Atlantean Alternatives:

Lemuria or Mu

[Drawing of Ring-tailed Lemur, 1775]


Interest in the new version of Atlantis sparked speculations about whether there might be other lost lands. Some years earlier Victorian scientists had conjectured that a land-bridge must once have spanned the Indian Ocean, because of the distribution of lemurs and other animals across Africa and southern Asia. A geologist, Philip Sclater, had dubbed this sunken bridge 'Lemuria'. Madame Blavatsky adopted this lost land and extended it, taking it around into the Atlantic and far across the Pacific, making it the home of her third 'root-race', prior to the Atlanteans. Her Lemurians were huge and hermaphroditic. Some had four arms, and eyes at the back of their heads. Yet they were a further step towards familiar humanity, leading to the Atlanteans, and their era was reasonably happy. Scott-Elliott followed this up with his own unique conceptions. In The Lost Lemuria (1904), he revealed Lemurians who were twelve feet tall, leading tame pleiosaurs on leashes. Despite this early feat of domestication, however, they were not an advanced people, and only made what progress they did through the help of higher beings from Venus who arrived as teachers of useful arts, such as metallurgy, agriculture, and large-scale building.

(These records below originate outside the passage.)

import Summits.HodgeConjecture.HodgeConjecture.Theorems.K2LiuUndoublingSeparationOfSigns
import Summits.HodgeConjecture.HodgeConjecture.Theorems.K2LiuDoubledLiftSpanReduction
import HarnessLib

/-!
# UNDOUBLING + SEPARATION OF VARIABLES — socket #44∕45R `sig_K2LiuUndoublingSeparation` (U6 ED. 7 shape) PROVED

Track B ∕ hLiu418 = stmt-HodgeConjecture-24832, line `K2_Liu_CurveThetaSigs`, unit U6 `Cruxes/HLiu418/Lines/K2_Liu_CurveThetaSigs_U6_FirstTerm.lean`, socket
#44∕45R `sig_K2LiuUndoublingSeparation`; seat `hodgecm-mathlib-K2Liu-p03` (g3).  The theorem below has, token for token, the type of the socket in its
ED. 7 shape = ED. 6 (tree 4aba65cdb1290499 :421–:498) with the LEAD F0P6-plan ruling of 2026-09-04 01:42Z applied: (T1) the sign binders `(ι₁, h₁V, hV)` on
`d_V` after `hdV0` (the letter's frame has signature `(1,1)` up to orientation at `ι₁` and is definite elsewhere — exactly the input of ★
`hasThetaMajorants_lineThetaKernelDatum`), (P1) `n′ := 2` (`e₁ : Fin 2 × Fin 1 ≃ Fin 2`, forced by the typing of `idxSplit e₂ e₁ e₁`), (T2) the hypothesis'
`Φ′` lies in the `ℂ`-span of the pure tensors `Φ₁ ⊠_ι Φ₂`, `ι = idxSplit e₂ e₁ e₁` (statement text: `K2/K2Liu-p03/g3/U6-ED7-P1-sig_K2LiuUndoublingSeparation.statement…txt`).
The socket is then paid by `exact K2LiuUndoublingSeparation.undoublingSeparation` in the typist's tie edition.

PROOF (road `K2/K2Liu-p03/g3/ROAD-44-45R-Assembly.K2Liu-p03-g3.md`, all organs ★): Step 1′ ★ `K2LiuDoubledLiftSpanReduction` (the pairing is `ℂ`-linear in
`Φ` ⇒ some pure tensor `Φ₁ ⊠_ι Φ₂` has non-zero pairing); Steps 2–7 ★ `K2LiuUndoublingSeparationOfSigns.exists_undoubledPairing_ne_zero_of_pureTensor_of_signs`
(★ `K2LiuDoubledKernelAtIota` undoubling on `ι(G × G)` = orthogonal-sum see-saw [HarrisKudlaSweet1996 (1.25)–(1.30)], ★ `K2LiuSlotOnePermutationFrame` ∕ ★
`K2LiuSlotTwoPermutationFrame` (both slots moved to the letter frame `d_V` on the line `⟨−a′⟩`: permutation isometry, rescaling by `−1`, ★ mirror `conj θ_{Φ,λ⁻¹} =
θ_{Φ̄,λ}`, character twists), ★ `K2LiuDoubledLiftUndoubled` (under the `q`-integral), ★ `K2LiuQuotientMeasureTransport` (`ν :=` push-forward of `μ_W` to
`[U(⟨−a′⟩)]`, finite, invariant, open-positive since `μ_W ≠ 0`), ★ `K2LiuUndoublingSeparationPureTensor` (`W₂ := conj(η₁ ∘ ιA)~ · w₂`, `f′ := (f ∘ τ⁻¹) · η̄₂`));
Step 8: `a′ ↦ −a′`, `hρ :=` ★ `hasThetaMajorants_lineThetaKernelDatum … (−a′) ι₁ h₁V hV`.

No definition, no instance, no named fact, no `sorry`; axioms ⊆ {propext, Classical.choice, Quot.sound}.

## References
* [HarrisKudlaSweet1996] M. Harris, S. Kudla, W. J. Sweet, *Theta dichotomy for unitary groups*, J. AMS 9 (1996), §1 Lem. 1.1 p. 953, (1.25)–(1.30), Lem. 1.3.
* [Liu2021] Y. Liu, Camb. J. Math. 9 (2021), App. B (B.7) p. 104, Thm. B.4 (1) (c), Cor. B.5 (3), Lem. B.11.
* [GelbartRogawski1991] S. Gelbart, J. Rogawski, Invent. Math. 105 (1991), §3.
* [Weil1964] A. Weil, Acta Math. 111 (1964), Chap. III n° 41 Lemme 5 p. 194, Thm. 6 p. 193.

HONEST LABEL: HC_CM is proved only modulo the 7 printed citations (2 remaining named inputs: hLiu418 = stmt-HodgeConjecture-24832, h413 =
stmt-HodgeConjecture-24833) until rung 0 closes; this file pays one socket of the U6 line and moves no counter by itself.
-/

set_option autoImplicit false

set_option linter.dupNamespace false

noncomputable section

open scoped Matrix Topology
open NumberField IsDedekindDomain MeasureTheory Filter

namespace Summit.HodgeConjecture.HodgeConjecture.Cruxes.HLiu418.K2LiuUndoublingSeparation

open Literature.NumberTheory.Automorphic Literature.NumberTheory.GaloisRepresentations
open Literature.NumberTheory.GelbartRogawski1991 Literature.NumberTheory.GelbartRogawski1991.GRConstruction
open Literature.NumberTheory.K2Lit.SiegelDoubled
open Literature.NumberTheory.Automorphic.UnitaryGroup (adelicGroupData adelicVal)
open Literature.NumberTheory.Automorphic.UnitaryGroup.CotangentForms (toQuotFun)
open Literature.NumberTheory.Automorphic.IdeleClassGroup
open Literature.NumberTheory.Automorphic.Liu2021
open Literature.NumberTheory.Automorphic.Liu2021.Def411WeilCarriers
open Literature.NumberTheory.Automorphic.Liu2021.Def411WeilCarriersDoubling
open Literature.NumberTheory.GelbartRogawski1991.UnitaryDualPair
open Literature.NumberTheory.Weil1964
open Literature.RepresentationTheory.Liu2021
open Literature.NumberTheory.K2Lit.DoubledLineTheta
open Summit.HodgeConjecture.HodgeConjecture.Cruxes.HLiu418
open Summit.HodgeConjecture.HodgeConjecture.Cruxes.HLiu418.K2LiuDoubledLiftSpanReduction
open Summit.HodgeConjecture.HodgeConjecture.Cruxes.HLiu418.K2LiuUndoublingSeparationOfSigns

/-- **UNDOUBLING + SEPARATION OF VARIABLES** (socket #44∕45R, ED. 7 shape): if the doubled theta pairing
`doublingPairing μ (toQuotFun₂ (g ↦ Θ̃^□_{Φ′}(f)(ι(ιA g₁, ιA g₂)))) w₁ w₂` of some `Φ′` in the span of the pure tensors `Φ₁ ⊠_ι Φ₂` is non-zero (kernel at
`λ⁻¹` on a line `⟨a′⟩`, `μ_W` finite invariant), then for some line (namely `⟨−a′⟩`), Weil majorants from the sign data, a finite invariant open-positive `ν`,
pure data `Φ₁, Φ₂ ∈ 𝒮(𝔸²)`, a weight `f′` and an integrable slot-2 weight `W₂`:
`doublingPairing μ (x ↦ ∫ f′(q) · conj θ_{Φ₁}(x₁, q) · θ_{Φ₂}(x₂, q) dν(q)) w₁ W₂ ≠ 0`, `θ_Φ(x, q) = (lineThetaKernelDatum L 2 e₁ dV … λ … a′ hρ).thetaKer Φ (mk (ιA x̃)⁻¹, q)`.
[cite: HarrisKudlaSweet1996, §1 Lem. 1.1 p. 953, (1.25)–(1.30), Lem. 1.3] [cite: Liu2021, App. B (B.7) p. 104, Thm. B.4 (1) (c), Cor. B.5 (3)]
[cite: GelbartRogawski1991, §3] [cite: Weil1964, Chap. III n° 41 Lemme 5 p. 194] -/
theorem undoublingSeparation :
    ∀ (L : Type) [Field L] [NumberField L] [IsCMField L] (H : Matrix (Fin 2) (Fin 2) L)
      (dV : Fin 2 → L) (hdV : ∀ i, IsCMField.complexConj L (dV i) = dV i) (hdV0 : ∀ i, dV i ≠ 0)
      (ι₁ : L →+* ℂ) (h₁V : ∃ i₀ : Fin 2, (∀ i, i ≠ i₀ → 0 < (ι₁ (dV i)).re) ∨ ∀ i, i ≠ i₀ → (ι₁ (dV i)).re < 0)
      (hV : ∀ τ : L →+* ℂ, InfinitePlace.mk τ ≠ InfinitePlace.mk ι₁ → (∀ i, 0 < (τ (dV i)).re) ∨ ∀ i, (τ (dV i)).re < 0)
      (e₁ : Fin 2 × Fin 1 ≃ Fin 2) {n'' : ℕ} (e₂ : Fin (2 + 2) × Fin 1 ≃ Fin n'')
      (lam : Literature.NumberTheory.Automorphic.IdeleClassGroup L →ₜ* Circle) (hlam : IsConjugateSymplectic L lam)
      (μ : Measure (adelicGroupData (↥(maximalRealSubfield L)) L (IsCMField.complexConj L) 2 H).automorphicQuotient) [IsFiniteMeasure μ]
      (ιA : (adelicGroupData (↥(maximalRealSubfield L)) L (IsCMField.complexConj L) 2 H).Adelic →*
        ↥(UnitaryGroup.adelic (↥(maximalRealSubfield L)) L (IsCMField.complexConj L) 2 (Matrix.diagonal dV)))
      (hιAc : Continuous ιA)
      (hιAr : ∀ ⦃γ : (adelicGroupData (↥(maximalRealSubfield L)) L (IsCMField.complexConj L) 2 H).Adelic⦄,
        γ ∈ (UnitaryGroup.toAdelic (↥(maximalRealSubfield L)) L (IsCMField.complexConj L) 2 H).range →
          ιA γ ∈ (UnitaryGroup.toAdelic (↥(maximalRealSubfield L)) L (IsCMField.complexConj L) 2 (Matrix.diagonal dV)).range)
      [CompactSpace (adelicGroupData (↥(maximalRealSubfield L)) L (IsCMField.complexConj L) 2 H).automorphicQuotient]
      (w₁ w₂ : (adelicGroupData (↥(maximalRealSubfield L)) L (IsCMField.complexConj L) 2 H).automorphicQuotient → ℂ),
      Integrable w₁ μ → Integrable w₂ μ →
      (∃ (a' : (↥(maximalRealSubfield L))ˣ)
        (hρD : HasThetaMajorants fun
          (p : ↥(UnitaryGroup.adelic (↥(maximalRealSubfield L)) L (IsCMField.complexConj L) (2 + 2)
              (Matrix.diagonal (dD L e₁ dV hdV (fun _ : Fin 1 => (1 : L)) (fun _ => map_one _)))) ×
            ↥(UnitaryGroup.adelic (↥(maximalRealSubfield L)) L (IsCMField.complexConj L) 1 (JW (↥(maximalRealSubfield L)) L a')))
          (Φ : piSchwartzBruhat (↥(maximalRealSubfield L)) (Fin n'')) =>
            pairRep (↥(maximalRealSubfield L)) L (IsCMField.complexConj L) (2 + 2) 1 e₂
              (Matrix.diagonal (dD L e₁ dV hdV (fun _ : Fin 1 => (1 : L)) (fun _ => map_one _))) (JW (↥(maximalRealSubfield L)) L a')
              (chiSplittingLine L e₂ (dD L e₁ dV hdV (fun _ : Fin 1 => (1 : L)) (fun _ => map_one _))
                (dD_conj L e₁ dV hdV (fun _ : Fin 1 => (1 : L)) (fun _ => map_one _))
                (dD_ne_zero L e₁ dV hdV (fun _ : Fin 1 => (1 : L)) (fun _ => map_one _) hdV0 (fun _ => one_ne_zero))
                (toHeckeCharacter L lam⁻¹) (isUnitary_toHeckeCharacter L lam⁻¹)
                ((isOscillatorChar_toHeckeCharacter_iff lam⁻¹).mpr (K2LiuConjugateSymplecticInv.IsConjugateSymplectic.inv hlam)) (TW (↥(maximalRealSubfield L)) a')
                (isUnit_det_TW (↥(maximalRealSubfield L)) a') (JW (↥(maximalRealSubfield L)) L a') (JW_eq (↥(maximalRealSubfield L)) L a'))
              p Φ)
        (μW : @Measure (↥(UnitaryGroup.adelic (↥(maximalRealSubfield L)) L (IsCMField.complexConj L) 1 (JW (↥(maximalRealSubfield L)) L a')) ⧸
          (UnitaryGroup.toAdelic (↥(maximalRealSubfield L)) L (IsCMField.complexConj L) 1 (JW (↥(maximalRealSubfield L)) L a')).range) (borel _))
        (_ : @IsFiniteMeasure _ (borel _) μW)
        (_ : @SMulInvariantMeasure
          ↥(UnitaryGroup.adelic (↥(maximalRealSubfield L)) L (IsCMField.complexConj L) 1 (JW (↥(maximalRealSubfield L)) L a'))
          (↥(UnitaryGroup.adelic (↥(maximalRealSubfield L)) L (IsCMField.complexConj L) 1 (JW (↥(maximalRealSubfield L)) L a')) ⧸
            (UnitaryGroup.toAdelic (↥(maximalRealSubfield L)) L (IsCMField.complexConj L) 1 (JW (↥(maximalRealSubfield L)) L a')).range)
          _ (borel _) μW)
        (Φ' : piSchwartzBruhat (↥(maximalRealSubfield L)) (Fin n''))
        (_ : Φ' ∈ Submodule.span ℂ (Set.range fun p : ↥(piSchwartzBruhat (↥(maximalRealSubfield L)) (Fin 2)) × ↥(piSchwartzBruhat (↥(maximalRealSubfield L)) (Fin 2)) =>
          Literature.NumberTheory.Weil1964.sumTensor (↥(maximalRealSubfield L)) (Literature.NumberTheory.GelbartRogawski1991.GRConstruction.idxSplit e₂ e₁ e₁) p.1 p.2))
        (f : C(↥(UnitaryGroup.adelic (↥(maximalRealSubfield L)) L (IsCMField.complexConj L) 1 (JW (↥(maximalRealSubfield L)) L a')) ⧸
          (UnitaryGroup.toAdelic (↥(maximalRealSubfield L)) L (IsCMField.complexConj L) 1 (JW (↥(maximalRealSubfield L)) L a')).range, ℂ)),
        doublingPairing (adelicGroupData (↥(maximalRealSubfield L)) L (IsCMField.complexConj L) 2 H) μ
          (toQuotFun₂ (adelicGroupData (↥(maximalRealSubfield L)) L (IsCMField.complexConj L) 2 H)
            (fun g => @doubledLineThetaLift L _ _ _ 2 1 2 e₁ dV hdV (fun _ : Fin 1 => (1 : L)) (fun _ => map_one _) n'' e₂
              hdV0 (fun _ => one_ne_zero) lam⁻¹ (K2LiuConjugateSymplecticInv.IsConjugateSymplectic.inv hlam) a' hρD (borel _) μW Φ' f
              (iotaV L e₁ dV hdV (fun _ : Fin 1 => (1 : L)) (fun _ => map_one _) (ιA g.1, ιA g.2))))
          w₁ w₂ ≠ 0) →
      ∃ (a' : (↥(maximalRealSubfield L))ˣ)
        (hρ : HasThetaMajorants fun
          (p : ↥(UnitaryGroup.adelic (↥(maximalRealSubfield L)) L (IsCMField.complexConj L) 2 (Matrix.diagonal dV)) ×
            ↥(UnitaryGroup.adelic (↥(maximalRealSubfield L)) L (IsCMField.complexConj L) 1 (JW (↥(maximalRealSubfield L)) L a')))
          (Φ : piSchwartzBruhat (↥(maximalRealSubfield L)) (Fin 2)) =>
            pairRep (↥(maximalRealSubfield L)) L (IsCMField.complexConj L) 2 1 e₁ (Matrix.diagonal dV) (JW (↥(maximalRealSubfield L)) L a')
              (chiSplittingLine L e₁ dV hdV hdV0 (toHeckeCharacter L lam) (isUnitary_toHeckeCharacter L lam)
                ((isOscillatorChar_toHeckeCharacter_iff lam).mpr hlam) (TW (↥(maximalRealSubfield L)) a')
                (isUnit_det_TW (↥(maximalRealSubfield L)) a') (JW (↥(maximalRealSubfield L)) L a') (JW_eq (↥(maximalRealSubfield L)) L a'))
              p Φ),
        letI : MeasurableSpace (↥(UnitaryGroup.adelic (↥(maximalRealSubfield L)) L (IsCMField.complexConj L) 1
            (JW (↥(maximalRealSubfield L)) L a')) ⧸
              (UnitaryGroup.toAdelic (↥(maximalRealSubfield L)) L (IsCMField.complexConj L) 1 (JW (↥(maximalRealSubfield L)) L a')).range) :=
          borel _
        ∃ (ν : Measure (↥(UnitaryGroup.adelic (↥(maximalRealSubfield L)) L (IsCMField.complexConj L) 1 (JW (↥(maximalRealSubfield L)) L a')) ⧸
            (UnitaryGroup.toAdelic (↥(maximalRealSubfield L)) L (IsCMField.complexConj L) 1 (JW (↥(maximalRealSubfield L)) L a')).range))
          (_ : IsFiniteMeasure ν)
          (_ : SMulInvariantMeasure ↥(UnitaryGroup.adelic (↥(maximalRealSubfield L)) L (IsCMField.complexConj L) 1 (JW (↥(maximalRealSubfield L)) L a'))
            (↥(UnitaryGroup.adelic (↥(maximalRealSubfield L)) L (IsCMField.complexConj L) 1 (JW (↥(maximalRealSubfield L)) L a')) ⧸
              (UnitaryGroup.toAdelic (↥(maximalRealSubfield L)) L (IsCMField.complexConj L) 1 (JW (↥(maximalRealSubfield L)) L a')).range) ν)
          (_ : ν.IsOpenPosMeasure)
          (Φ₁ Φ₂ : piSchwartzBruhat (↥(maximalRealSubfield L)) (Fin 2))
          (f' : C(↥(UnitaryGroup.adelic (↥(maximalRealSubfield L)) L (IsCMField.complexConj L) 1 (JW (↥(maximalRealSubfield L)) L a')) ⧸
            (UnitaryGroup.toAdelic (↥(maximalRealSubfield L)) L (IsCMField.complexConj L) 1 (JW (↥(maximalRealSubfield L)) L a')).range, ℂ))
          (W₂ : (adelicGroupData (↥(maximalRealSubfield L)) L (IsCMField.complexConj L) 2 H).automorphicQuotient → ℂ),
          Integrable W₂ μ ∧
          doublingPairing (adelicGroupData (↥(maximalRealSubfield L)) L (IsCMField.complexConj L) 2 H) μ
            (fun x => ∫ q, f' q * (starRingEnd ℂ (toQuotFun (adelicGroupData (↥(maximalRealSubfield L)) L (IsCMField.complexConj L) 2 H)
                (fun y => (lineThetaKernelDatum L 2 e₁ dV hdV hdV0 lam hlam a' hρ).thetaKer Φ₁ (QuotientGroup.mk (ιA y)⁻¹, q)) x.1) *
              toQuotFun (adelicGroupData (↥(maximalRealSubfield L)) L (IsCMField.complexConj L) 2 H)
                (fun y => (lineThetaKernelDatum L 2 e₁ dV hdV hdV0 lam hlam a' hρ).thetaKer Φ₂ (QuotientGroup.mk (ιA y)⁻¹, q)) x.2) ∂ν)
            w₁ W₂ ≠ 0 := by
  intro L _ _ _ H dV hdV hdV0 ι₁ h₁V hV e₁ n'' e₂ lam hlam μ _ ιA hιAc hιAr _ w₁ w₂ hw₁ hw₂ hhyp
  obtain ⟨a', hρD, μW, hfin, hinv, Φ', hΦ', f, hne⟩ := hhyp
  letI iA : MeasurableSpace (↥(UnitaryGroup.adelic (Fp L) L (IsCMField.complexConj L) 1 (JW (Fp L) L a')) ⧸ (UnitaryGroup.toAdelic (Fp L) L (IsCMField.complexConj L) 1 (JW (Fp L) L a')).range) := borel _
  haveI : BorelSpace (↥(UnitaryGroup.adelic (Fp L) L (IsCMField.complexConj L) 1 (JW (Fp L) L a')) ⧸ (UnitaryGroup.toAdelic (Fp L) L (IsCMField.complexConj L) 1 (JW (Fp L) L a')).range) := ⟨rfl⟩
  letI iN : MeasurableSpace (↥(UnitaryGroup.adelic (Fp L) L (IsCMField.complexConj L) 1 (JW (Fp L) L (-a'))) ⧸ (UnitaryGroup.toAdelic (Fp L) L (IsCMField.complexConj L) 1 (JW (Fp L) L (-a'))).range) := borel _
  haveI : BorelSpace (↥(UnitaryGroup.adelic (Fp L) L (IsCMField.complexConj L) 1 (JW (Fp L) L (-a'))) ⧸ (UnitaryGroup.toAdelic (Fp L) L (IsCMField.complexConj L) 1 (JW (Fp L) L (-a'))).range) := ⟨rfl⟩
  haveI := hfin
  haveI := hinv
  -- Step 1′: from the span to a pure tensor
  obtain ⟨T, ⟨p, rfl⟩, hT⟩ := exists_mem_doublingPairing_doubledLineThetaLift_ne_zero L e₁ H dV hdV (fun _ : Fin 1 => (1 : L)) (fun _ => map_one _)
    e₂ hdV0 (fun _ => one_ne_zero) lam⁻¹ (K2LiuConjugateSymplecticInv.IsConjugateSymplectic.inv hlam) a' hρD ιA hιAc hιAr μW f μ hw₁ hw₂ _ hΦ' hne
  -- Steps 2–7: undouble, separate, transport to the line `⟨−a′⟩`
  obtain ⟨ν, hν₁, hν₂, hν₃, Ψ₁, Ψ₂, f', W₂, hW₂, hDP⟩ := exists_undoubledPairing_ne_zero_of_pureTensor_of_signs L H e₁ e₂ dV hdV hdV0 ι₁ h₁V hV lam hlam
    a' hρD μ ιA hιAc hιAr μW f w₁ w₂ hw₂ p.1 p.2 hT
  -- Step 8: the line `⟨−a′⟩` and its majorant from the sign data
  exact ⟨-a', hasThetaMajorants_lineThetaKernelDatum L e₁ dV hdV hdV0 lam hlam (-a') ι₁ h₁V hV, ν, hν₁, hν₂, hν₃, Ψ₁, Ψ₂, f', W₂, hW₂, hDP⟩

end Summit.HodgeConjecture.HodgeConjecture.Cruxes.HLiu418.K2LiuUndoublingSeparation

end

Their status was happily transformed by Colonel James Churchward, a British army officer, who drew inspiration from studies of the Maya of Yucatan. A Mayan text, the Troano Codex, had been 'translated' as an account of the volcanic destruction of a country called Mu. At first Mu was equated with Atlantis, but Churchward placed it in the Pacific. It was not the same as the Theosophists' huge trans-continental Lemuria, but it was the principal portion of it, extending across the ocean six thousand miles from east to west, three thousand from north to south. Churchward claimed for Mu the sort of exalted attributes others had claimed for Atlantis. It was Mu in fact, not Donnelly's Atlantis, that was the location of Eden and the first "highest and most ancient civilization the world has known." How did he know this? A Hindu priest had taught him an almost-forgotten language, Naacal, enabling him to translate a series of stone tablets in an Indian temple. He identified religious symbols, myths, and folklore from many places as having Muvian inspiration and thereby attesting to its reality. Volcanic cataclysm had broken Mu apart, but it survived, in fragmented form, as Polynesia; Easter Island, with its bizarre, intriguing statues, was claimed as a Muvian fragment and evidence of its existence.